Buck Hill Falls is a private resort community in the Pocono Mountains of Northeastern Pennsylvania.

The settlement was founded in 1901 as a Quaker retreat by a group of Friends from Philadelphia, including Charles F. Jenkins who became and remained the president of the Buck Hill Falls Company until his death in 1951.

The Inn at Buck Hill Falls, originally a small wooden hostelry, expanded ultimately to a large new stone building in 1926 and enjoyed popularity into the 1970s and 1980s. By the time of its closure, the Inn had over 400 guest rooms along with resort amenities, including an indoor swimming pool with a retractable glass roof, several lobby spaces, and a white linen dining room where guests were feted with fine food while occasionally enjoying live harpsichord music. Another feature of the Inn was the north porch, a huge covered stone structure with views of the surrounding Pocono mountains. Guests could take afternoon tea and relax in rocking chairs looking out over the mountains. However, changes in ownership, financial troubles, and several fires led to the closing of the Inn in October 1990. Although there was no single cause of the Inn's failure, the decline in the costs of air travel, allowing vacationers from New York and Philadelphia to avoid the long drive into the Poconos was certainly a major factor in its demise. The Inn property was bought recently.

At Buck Hill Falls Rexford Tugwell, while in charge of the New Deal's Resettlement Administration, conducted a June 1935 conference on the future of housing and resettlement. Stuart Taylor also attended, as did Eleanor Roosevelt, who considered herself to be an observer. "You cannot just build houses and tell people to go and live in them. They must be taught how to live," said Mrs. Roosevelt.

There is still an active community of both summer and year-round residents, many of whom come for a summer retreat from New York City or Philadelphia. Many families have been coming to Buck Hill for generations.
The community still has the amenities of its past as a popular Quaker resort, including a 27-hole Donald Ross-designed golf course, 10 tennis courts, 2 lawn bowling greens, and an Olympic-sized swimming pool. The nearby villages of Mountainhome and Canadensis provide places to shop.

Buck Hill Falls is known for its natural environment including its namesake waterfall, the annual Buck Hill Art Association Art Show, and the Foxhowe Association, which sponsors lectures and oversees the Friends meeting for worship in the summer. The Buck Hill Lawn Bowling Association has also hosted National Finals several times.

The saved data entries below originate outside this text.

import Mathlib
import HarnessLib
import Summits.Ventures.LatticeQCDFlow.Exactness.NCMCGeneralSpaceBennettRootCLT

/-!
# The studentized self-consistent Bennett (BAR) estimate: `ΔF̂ ± z·√((1/Ĝ − 2)/n)` is asymptotically exact

HONEST FRAMING: exact (Metropolis-corrected) sampling algorithms for lattice gauge theory;
figures of merit are autocorrelation/cost numbers at stated couplings and volumes; no
continuum-physics claim.

Venture `LatticeQCDFlow` (cell pub-lqcd), topic `Exactness`; FANOUT row 13 (`eng-snf`, GEN-15).
NEW WORK of the cell (elementary asymptotic statistics: a Lipschitz plug-in, the strong law,
Slutsky's theorem, one implication of the portmanteau theorem), not a published result; nothing is
cited as a fact (C. H. Bennett 1976; Shirts–Bair–Hooker–Pande 2003 named only).  Fifth file of the
GEN-15 group, on top of `NCMCGeneralSpaceBennettRootCLT.lean`
(`√n (ΔF̂_BAR,n − ΔF) →d N(0, 1/G − 2)`, `G = E_{P_F} σ(ΔF − W)` Bennett's overlap).

## Content

Setting of the group: paired independent evolutions `ω : ℕ → E × E` under
`Measure.infinitePi (fun _ => P_F ⊗ P_R)`, `σ = Real.sigmoid`, a measurable root selection `d̂_n` of
the sample Bennett equation.  The PLUG-IN OVERLAP is the mean Fermi acceptance of the forward works
at the reported root, `Ĝ_n = (1/n) Σ_{i<n} σ(d̂_n − W(ω i).1)` (at the root it equals the reverse-lane
mean `(1/n) Σ σ(W(ω i).2 − d̂_n)` — that is the equation).

* `abs_sigmoid_sub_sigmoid_le` — `σ` is `¼`-Lipschitz.
* **`tendsto_overlapHat_ae`** — for almost every run (ONE null set), along EVERY real sequence
  `d_n → d⋆` the plug-in `(1/n) Σ_{i<n} σ(d_n − W(ω i).1)` converges to `E_{μF} σ(d⋆ − W)`
  (Lipschitz comparison with the fixed-`d⋆` sample mean + strong law).
* **`CrooksPair.tendsto_overlapHat_ae`** — hence `Ĝ_n → G` a.s. for the BAR root of a Crooks pair.
* **`CrooksPair.tendstoInDistribution_barRoot_studentized`** — if `G < ½` (the protocol is not
  dissipation-free; `G ≤ ½` always, `overlap_le_half`) then
  `√n (ΔF̂_n − ΔF) / √(1/Ĝ_n − 2) →d N(0, 1)`.
* **`CrooksPair.tendsto_measure_abs_barRoot_sub_le`** — COVERAGE: for every `z ≥ 0` the
  probability that `|ΔF̂_n − ΔF| · √n ≤ z · √(1/Ĝ_n − 2)` — i.e. that
  `ΔF ∈ [ΔF̂_n − z·err_n, ΔF̂_n + z·err_n]` with `err_n = √((1/Ĝ_n − 2)/n)` whenever `err_n > 0` —
  tends to `gaussianReal 0 1 [−z, z] = P(|N(0,1)| ≤ z)`.
  Reading for the engine (`snf.estimators.bar`): over `n` independent forward/reverse pairs the
  honest large-`n` error bar of the BAR estimate is `√((1/Ĝ − 2)/n)` with `Ĝ` the mean Fermi
  acceptance at the reported root — no variance of works, no ESS enters; and by GEN-11's
  `bennett_lower_bound` no fixed-statistic two-sample estimate has a smaller one.

Scope / NOT CLAIMED: paired independent evolutions only; no rate, no finite-`n` coverage; `G = ½`
(then `P_F = P_R`-type degeneracy, limit law `δ_0`) excluded from the studentized statements;
correlated chain starts not covered; no value for any concrete protocol.
-/

namespace Summit.Ventures.LatticeQCDFlow.Exactness.GeneralNCMC

open MeasureTheory ProbabilityTheory Set Filter Finset
open scoped ENNReal NNReal Topology

variable {E : Type*} [MeasurableSpace E]

omit [MeasurableSpace E] in
/-- **`σ` is `¼`-Lipschitz**: `|σ x − σ y| ≤ ¼ |x − y|` (`σ' = σ(1 − σ) ≤ ¼`). -/
theorem abs_sigmoid_sub_sigmoid_le (x y : ℝ) :
    |Real.sigmoid x - Real.sigmoid y| ≤ 1 / 4 * |x - y| := by
  have key := (convex_univ (𝕜 := ℝ) (E := ℝ)).norm_image_sub_le_of_norm_hasDerivWithin_le
    (f := Real.sigmoid) (f' := fun x => Real.sigmoid x * (1 - Real.sigmoid x)) (C := 1 / 4)
    (fun t _ => (Real.hasDerivAt_sigmoid t).hasDerivWithinAt) (fun t _ => ?_) (mem_univ y) (mem_univ x)
  · rwa [Real.norm_eq_abs, Real.norm_eq_abs] at key
  · rw [Real.norm_eq_abs, abs_of_nonneg (dsigmoid_mem_Icc t).1]
    exact (dsigmoid_mem_Icc t).2

/-! ## The plug-in overlap along any sequence converging to the root -/

section TwoLaws

variable (μF μR : Measure E) [IsProbabilityMeasure μF] [IsProbabilityMeasure μR]
variable {W : E → ℝ}

/-- **The plug-in overlap is strongly consistent along every sequence tending to `d⋆`.**  For almost
every paired run (one null set): for EVERY real sequence `d_n → d⋆`,
`(1/n) Σ_{i<n} σ(d_n − W(ω i).1) → E_{μF} σ(d⋆ − W)`. -/
theorem tendsto_overlapHat_ae (hW : Measurable W) (dstar : ℝ) :
    ∀ᵐ ω ∂(Measure.infinitePi fun _ : ℕ => μF.prod μR), ∀ dseq : ℕ → ℝ,
      Tendsto dseq atTop (𝓝 dstar) →
      Tendsto (fun n : ℕ => (∑ i ∈ range n, Real.sigmoid (dseq n - W (ω i).1)) / n) atTop
        (𝓝 (∫ a, Real.sigmoid (dstar - W a) ∂μF)) := by
  set μ := μF.prod μR with hμ
  have hm : Measurable fun p : E × E => Real.sigmoid (dstar - W p.1) :=
    _root_.continuous_sigmoid.measurable.comp (measurable_const.sub (hW.comp measurable_fst))
  have hi : Integrable (fun p : E × E => Real.sigmoid (dstar - W p.1)) μ :=
    integrable_sigmoid_comp (measurable_const.sub (hW.comp measurable_fst))
  have hmean : ∫ p, Real.sigmoid (dstar - W p.1) ∂μ = ∫ a, Real.sigmoid (dstar - W a) ∂μF :=
    integral_comp_of_measurePreserving (measurePreserving_fst (μ := μF) (ν := μR))
      (g := fun a => Real.sigmoid (dstar - W a))
      (_root_.continuous_sigmoid.measurable.comp (measurable_const.sub hW)).aestronglyMeasurable
  filter_upwards [tendsto_sampleMean_ae μ hm hi] with ω hω dseq hdseq
  rw [hmean] at hω
  -- the fixed-`d⋆` sample mean in `range` form
  have hS : Tendsto (fun n : ℕ => (∑ i ∈ range n, Real.sigmoid (dstar - W (ω i).1)) / n) atTop
      (𝓝 (∫ a, Real.sigmoid (dstar - W a) ∂μF)) := by
    refine hω.congr fun n => ?_
    unfold sampleMean
    rw [Fin.sum_univ_eq_sum_range (fun i => Real.sigmoid (dstar - W (ω i).1)) n]
  -- the plug-in differs from it by at most `¼ |d_n − d⋆|`
  have hdiff : ∀ n : ℕ, |(∑ i ∈ range n, Real.sigmoid (dseq n - W (ω i).1)) / n -
      (∑ i ∈ range n, Real.sigmoid (dstar - W (ω i).1)) / n| ≤ 1 / 4 * |dseq n - dstar| := by
    intro n
    rcases Nat.eq_zero_or_pos n with rfl | hn
    · simp
    · have hn' : (0 : ℝ) < n := by exact_mod_cast hn
      rw [← sub_div, ← sum_sub_distrib, abs_div, abs_of_pos hn', div_le_iff₀ hn']
      calc |∑ i ∈ range n, (Real.sigmoid (dseq n - W (ω i).1) - Real.sigmoid (dstar - W (ω i).1))|
          ≤ ∑ i ∈ range n, |Real.sigmoid (dseq n - W (ω i).1) - Real.sigmoid (dstar - W (ω i).1)| :=
            abs_sum_le_sum_abs _ _
        _ ≤ ∑ _i ∈ range n, 1 / 4 * |dseq n - dstar| := sum_le_sum fun i _ => by
            have := abs_sigmoid_sub_sigmoid_le (dseq n - W (ω i).1) (dstar - W (ω i).1)
            rwa [show dseq n - W (ω i).1 - (dstar - W (ω i).1) = dseq n - dstar by ring] at this
        _ = 1 / 4 * |dseq n - dstar| * n := by rw [sum_const, card_range, nsmul_eq_mul, mul_comm]
  have hgap : Tendsto (fun n : ℕ => (∑ i ∈ range n, Real.sigmoid (dseq n - W (ω i).1)) / n -
      (∑ i ∈ range n, Real.sigmoid (dstar - W (ω i).1)) / n) atTop (𝓝 0) := by
    have hb : Tendsto (fun n => 1 / 4 * |dseq n - dstar|) atTop (𝓝 0) := by
      have := ((hdseq.sub_const dstar).abs).const_mul (1 / 4 : ℝ)
      rwa [sub_self, abs_zero, mul_zero] at this
    exact squeeze_zero_norm (fun n => by rw [Real.norm_eq_abs]; exact hdiff n) hb
  have := hgap.add hS
  rw [zero_add] at this
  exact this.congr fun n => by ring

end TwoLaws

/-! ## Crooks pairs: the studentized BAR estimate and its coverage -/

namespace CrooksPair

variable {Ω : Type*} [MeasurableSpace Ω]
variable {ν₀ ν₁ : Measure Ω} {κF κR : Kernel Ω E} {s e : E → Ω} {W : E → ℝ}
variable {Ω' : Type*} [MeasurableSpace Ω'] {P' : Measure Ω'} [IsProbabilityMeasure P']

/-- **The plug-in overlap converges to Bennett's overlap**: for any root selection `d̂` of the sample
Bennett equation (every `n ≥ 1`), `Ĝ_n = (1/n) Σ_{i<n} σ(d̂_n − W(ω i).1) → G = E_{P_F} σ(ΔF − W)`
almost surely. -/
theorem tendsto_overlapHat_ae [IsFiniteMeasure ν₀] [IsFiniteMeasure ν₁]
    [IsMarkovKernel κF] [IsMarkovKernel κR] (h0 : ν₀ univ ≠ 0) (h1 : ν₁ univ ≠ 0)
    (h : CrooksPair ν₀ ν₁ κF κR s e W) {ΔF : ℝ}
    (hΔF : Real.exp (-ΔF) = ((ν₀ univ)⁻¹ * ν₁ univ).toReal) {dhat : ℕ → (ℕ → E × E) → ℝ}
    (hdhat : ∀ n, 1 ≤ n → ∀ ω, (∑ i ∈ range n, Real.sigmoid (dhat n ω - W (ω i).1)) -
      ∑ i ∈ range n, Real.sigmoid (W (ω i).2 - dhat n ω) = 0) :
    ∀ᵐ ω ∂(Measure.infinitePi fun _ : ℕ => (fwdPathLaw ν₀ κF).prod (fwdPathLaw ν₁ κR)),
      Tendsto (fun n : ℕ => (∑ i ∈ range n, Real.sigmoid (dhat n ω - W (ω i).1)) / n) atTop
        (𝓝 (∫ ε, Real.sigmoid (ΔF - W ε) ∂(fwdPathLaw ν₀ κF))) := by
  haveI := isProbabilityMeasure_fwdPathLaw ν₀ h0 κF
  haveI := isProbabilityMeasure_fwdPathLaw ν₁ h1 κR
  filter_upwards [h.tendsto_measurable_barRoot_ae h0 h1 hΔF hdhat,
    GeneralNCMC.tendsto_overlapHat_ae (fwdPathLaw ν₀ κF) (fwdPathLaw ν₁ κR) h.measurable_W ΔF]
    with ω hω hωG
  exact hωG (fun n => dhat n ω) hω

/-- **Studentized CLT for the self-consistent Bennett estimate.**  For every Crooks pair with
`e^{−ΔF} = Z₁/Z₀` whose overlap satisfies `G < ½`, and every measurable root selection `ΔF̂_n`,
along independent paired evolutions
`√n (ΔF̂_n − ΔF) / √(1/Ĝ_n − 2) →d N(0, 1)`, `Ĝ_n = (1/n) Σ_{i<n} σ(ΔF̂_n − W(ω i).1)`. -/
theorem tendstoInDistribution_barRoot_studentized [IsFiniteMeasure ν₀] [IsFiniteMeasure ν₁]
    [IsMarkovKernel κF] [IsMarkovKernel κR] (h0 : ν₀ univ ≠ 0) (h1 : ν₁ univ ≠ 0)
    (h : CrooksPair ν₀ ν₁ κF κR s e W) {ΔF : ℝ}
    (hΔF : Real.exp (-ΔF) = ((ν₀ univ)⁻¹ * ν₁ univ).toReal)
    (hG : ∫ ε, Real.sigmoid (ΔF - W ε) ∂(fwdPathLaw ν₀ κF) < 1 / 2)
    {dhat : ℕ → (ℕ → E × E) → ℝ} (hdm : ∀ n, Measurable (dhat n))
    (hdhat : ∀ n, 1 ≤ n → ∀ ω, (∑ i ∈ range n, Real.sigmoid (dhat n ω - W (ω i).1)) -
      ∑ i ∈ range n, Real.sigmoid (W (ω i).2 - dhat n ω) = 0)
    {Z : Ω' → ℝ} (hZ : HasLaw Z (gaussianReal 0 1) P') :
    haveI := isProbabilityMeasure_fwdPathLaw ν₀ h0 κF
    haveI := isProbabilityMeasure_fwdPathLaw ν₁ h1 κR
    TendstoInDistribution
      (fun (n : ℕ) (ω : ℕ → E × E) => √(n : ℝ) * (dhat n ω - ΔF) /
        √(1 / ((∑ i ∈ range n, Real.sigmoid (dhat n ω - W (ω i).1)) / n) - 2))
      atTop Z (fun _ => Measure.infinitePi fun _ : ℕ => (fwdPathLaw ν₀ κF).prod (fwdPathLaw ν₁ κR))
      P' := by
  haveI := isProbabilityMeasure_fwdPathLaw ν₀ h0 κF
  haveI := isProbabilityMeasure_fwdPathLaw ν₁ h1 κR
  set P := Measure.infinitePi fun _ : ℕ => (fwdPathLaw ν₀ κF).prod (fwdPathLaw ν₁ κR) with hP
  set G := ∫ ε, Real.sigmoid (ΔF - W ε) ∂(fwdPathLaw ν₀ κF) with hGdef
  have hGpos : 0 < G := h.overlap_pos h0 ΔF
  set v := 1 / G - 2 with hvdef
  have hv : 0 < v := by
    rw [hvdef, sub_pos, lt_div_iff₀ hGpos]
    linarith
  have hsv : √v ≠ 0 := (Real.sqrt_pos.2 hv).ne'
  -- `Y = √v · Z ~ N(0, v)`: the root CLT applies with this limit variable
  have hY : HasLaw (fun ω' => √v * Z ω') (gaussianReal 0 (1 / G - 2).toNNReal) P' := by
    have h' := gaussianReal_const_mul hZ (√v)
    rw [mul_zero, mul_one] at h'
    convert h' using 3
    apply NNReal.eq
    rw [Real.coe_toNNReal _ hv.le, NNReal.coe_mk, Real.sq_sqrt hv.le]
  have clt := h.tendstoInDistribution_sqrt_mul_barRoot_sub h0 h1 hΔF hdm hdhat hY
  -- the studentizing factor converges in probability to `(√v)⁻¹`
  have hGm : ∀ n : ℕ, Measurable fun ω : ℕ → E × E =>
      (∑ i ∈ range n, Real.sigmoid (dhat n ω - W (ω i).1)) / n := fun n =>
    (Finset.measurable_sum _ fun i _ => _root_.continuous_sigmoid.measurable.comp
      ((hdm n).sub (h.measurable_W.comp (measurable_fst.comp (measurable_pi_apply i))))).div_const _
  have hUmeas : ∀ n : ℕ, AEMeasurable (fun ω : ℕ → E × E =>
      (√(1 / ((∑ i ∈ range n, Real.sigmoid (dhat n ω - W (ω i).1)) / n) - 2))⁻¹) P :=
    fun n => (((hGm n).const_div 1).sub_const 2).sqrt.inv.aemeasurable
  have hU : TendstoInMeasure P (fun (n : ℕ) (ω : ℕ → E × E) =>
      (√(1 / ((∑ i ∈ range n, Real.sigmoid (dhat n ω - W (ω i).1)) / n) - 2))⁻¹)
      atTop (fun _ => (√v)⁻¹) := by
    refine tendstoInMeasure_of_tendsto_ae (fun n => (hUmeas n).aestronglyMeasurable) ?_
    filter_upwards [h.tendsto_overlapHat_ae h0 h1 hΔF hdhat] with ω hω
    have hlim : Tendsto (fun n : ℕ =>
        1 / ((∑ i ∈ range n, Real.sigmoid (dhat n ω - W (ω i).1)) / n) - 2) atTop (𝓝 v) :=
      ((tendsto_const_nhds.div hω hGpos.ne')).sub_const 2
    exact (hlim.sqrt).inv₀ hsv
  have slutsky := clt.continuous_comp_prodMk_of_tendstoInMeasure_const
    (g := fun p : ℝ × ℝ => p.1 * p.2) (by fun_prop) hU hUmeas
  refine slutsky.congr (fun n => Eventually.of_forall fun ω => ?_)
    (Eventually.of_forall fun ω' => ?_)
  · simp only [div_eq_mul_inv]
  · show √v * Z ω' * (√v)⁻¹ = Z ω'
    rw [mul_comm (√v) (Z ω'), mul_inv_cancel_right₀ hsv]

/-- **The interval `ΔF̂_BAR ± z·√((1/Ĝ − 2)/n)` is asymptotically honest.**  For every `z ≥ 0`, the
probability that `|ΔF̂_n − ΔF| · √n ≤ z · √(1/Ĝ_n − 2)` converges to `gaussianReal 0 1 [−z, z]`. -/
theorem tendsto_measure_abs_barRoot_sub_le [IsFiniteMeasure ν₀] [IsFiniteMeasure ν₁]
    [IsMarkovKernel κF] [IsMarkovKernel κR] (h0 : ν₀ univ ≠ 0) (h1 : ν₁ univ ≠ 0)
    (h : CrooksPair ν₀ ν₁ κF κR s e W) {ΔF : ℝ}
    (hΔF : Real.exp (-ΔF) = ((ν₀ univ)⁻¹ * ν₁ univ).toReal)
    (hG : ∫ ε, Real.sigmoid (ΔF - W ε) ∂(fwdPathLaw ν₀ κF) < 1 / 2)
    {dhat : ℕ → (ℕ → E × E) → ℝ} (hdm : ∀ n, Measurable (dhat n))
    (hdhat : ∀ n, 1 ≤ n → ∀ ω, (∑ i ∈ range n, Real.sigmoid (dhat n ω - W (ω i).1)) -
      ∑ i ∈ range n, Real.sigmoid (W (ω i).2 - dhat n ω) = 0) {z : ℝ} (hz : 0 ≤ z) :
    haveI := isProbabilityMeasure_fwdPathLaw ν₀ h0 κF
    haveI := isProbabilityMeasure_fwdPathLaw ν₁ h1 κR
    Tendsto (fun n : ℕ => (Measure.infinitePi fun _ : ℕ => (fwdPathLaw ν₀ κF).prod (fwdPathLaw ν₁ κR))
        {ω | |√(n : ℝ) * (dhat n ω - ΔF) /
          √(1 / ((∑ i ∈ range n, Real.sigmoid (dhat n ω - W (ω i).1)) / n) - 2)| ≤ z})
      atTop (𝓝 (gaussianReal 0 1 (Icc (-z) z))) := by
  haveI := isProbabilityMeasure_fwdPathLaw ν₀ h0 κF
  haveI := isProbabilityMeasure_fwdPathLaw ν₁ h1 κR
  have hd := h.tendstoInDistribution_barRoot_studentized h0 h1 hΔF hG hdm hdhat
    (P' := gaussianReal 0 1) (Z := id) HasLaw.id
  have hnull : ((gaussianReal 0 1).map id) (frontier (Icc (-z) z)) = 0 := by
    rw [Measure.map_id, frontier_Icc (by linarith : -z ≤ z)]
    haveI := nullSingletonClass_gaussianReal (μ := 0) (v := 1) one_ne_zero
    exact (Set.toFinite {-z, z}).measure_zero _
  have key := ProbabilityMeasure.tendsto_measure_of_null_frontier_of_tendsto' hd.tendsto
    (E := Icc (-z) z) (by simpa using hnull)
  simp only [ProbabilityMeasure.coe_mk, Measure.map_id] at key
  refine key.congr fun n => ?_
  rw [Measure.map_apply_of_aemeasurable (hd.forall_aemeasurable n) measurableSet_Icc]
  congr 1
  ext ω
  simp only [Set.mem_preimage, Set.mem_Icc, mem_setOf_eq, abs_le]

end CrooksPair

end Summit.Ventures.LatticeQCDFlow.Exactness.GeneralNCMC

Also, the Buck Hill Conservation Foundation is actively buying easements, and maintaining expansive trails throughout the 4600 acre of forest surrounding the settlement.

Most recently, Buck Hill Falls (in partnership with neighboring Skytop, PA) became the home of the Buck Hill-Skytop Music Festival, the Poconos' premier classical music venue, featuring Opera, Chamber Music, and Jazz.

In 2000, the Buck Hill Inn was used as a location for MTV's Fear, and several liberties were taken with its history, including claiming that Buck Hill Falls was the site of 73 murders, the suicide of one maid, and one room being built on ley lines, as well as ghost sightings. None of this has been proven to be true, yet the Inn still has rumors of being haunted from the local residents.

In July 2003, The Buck Hill Inn was reported on fire due to arson. Two men were arrested and were both charged with arson, trespassing, burglary, criminal mischief, risking catastrophe, and other offenses. The two men started three fires in the Inn's Library, the main lobby, and a recreational building on the property that spread to a nearby annex. Because of the damage done to the historical Buck Hill Inn, there was great debate whether to demolish the building, or to restore it completely. The Inn was demolished in 2016.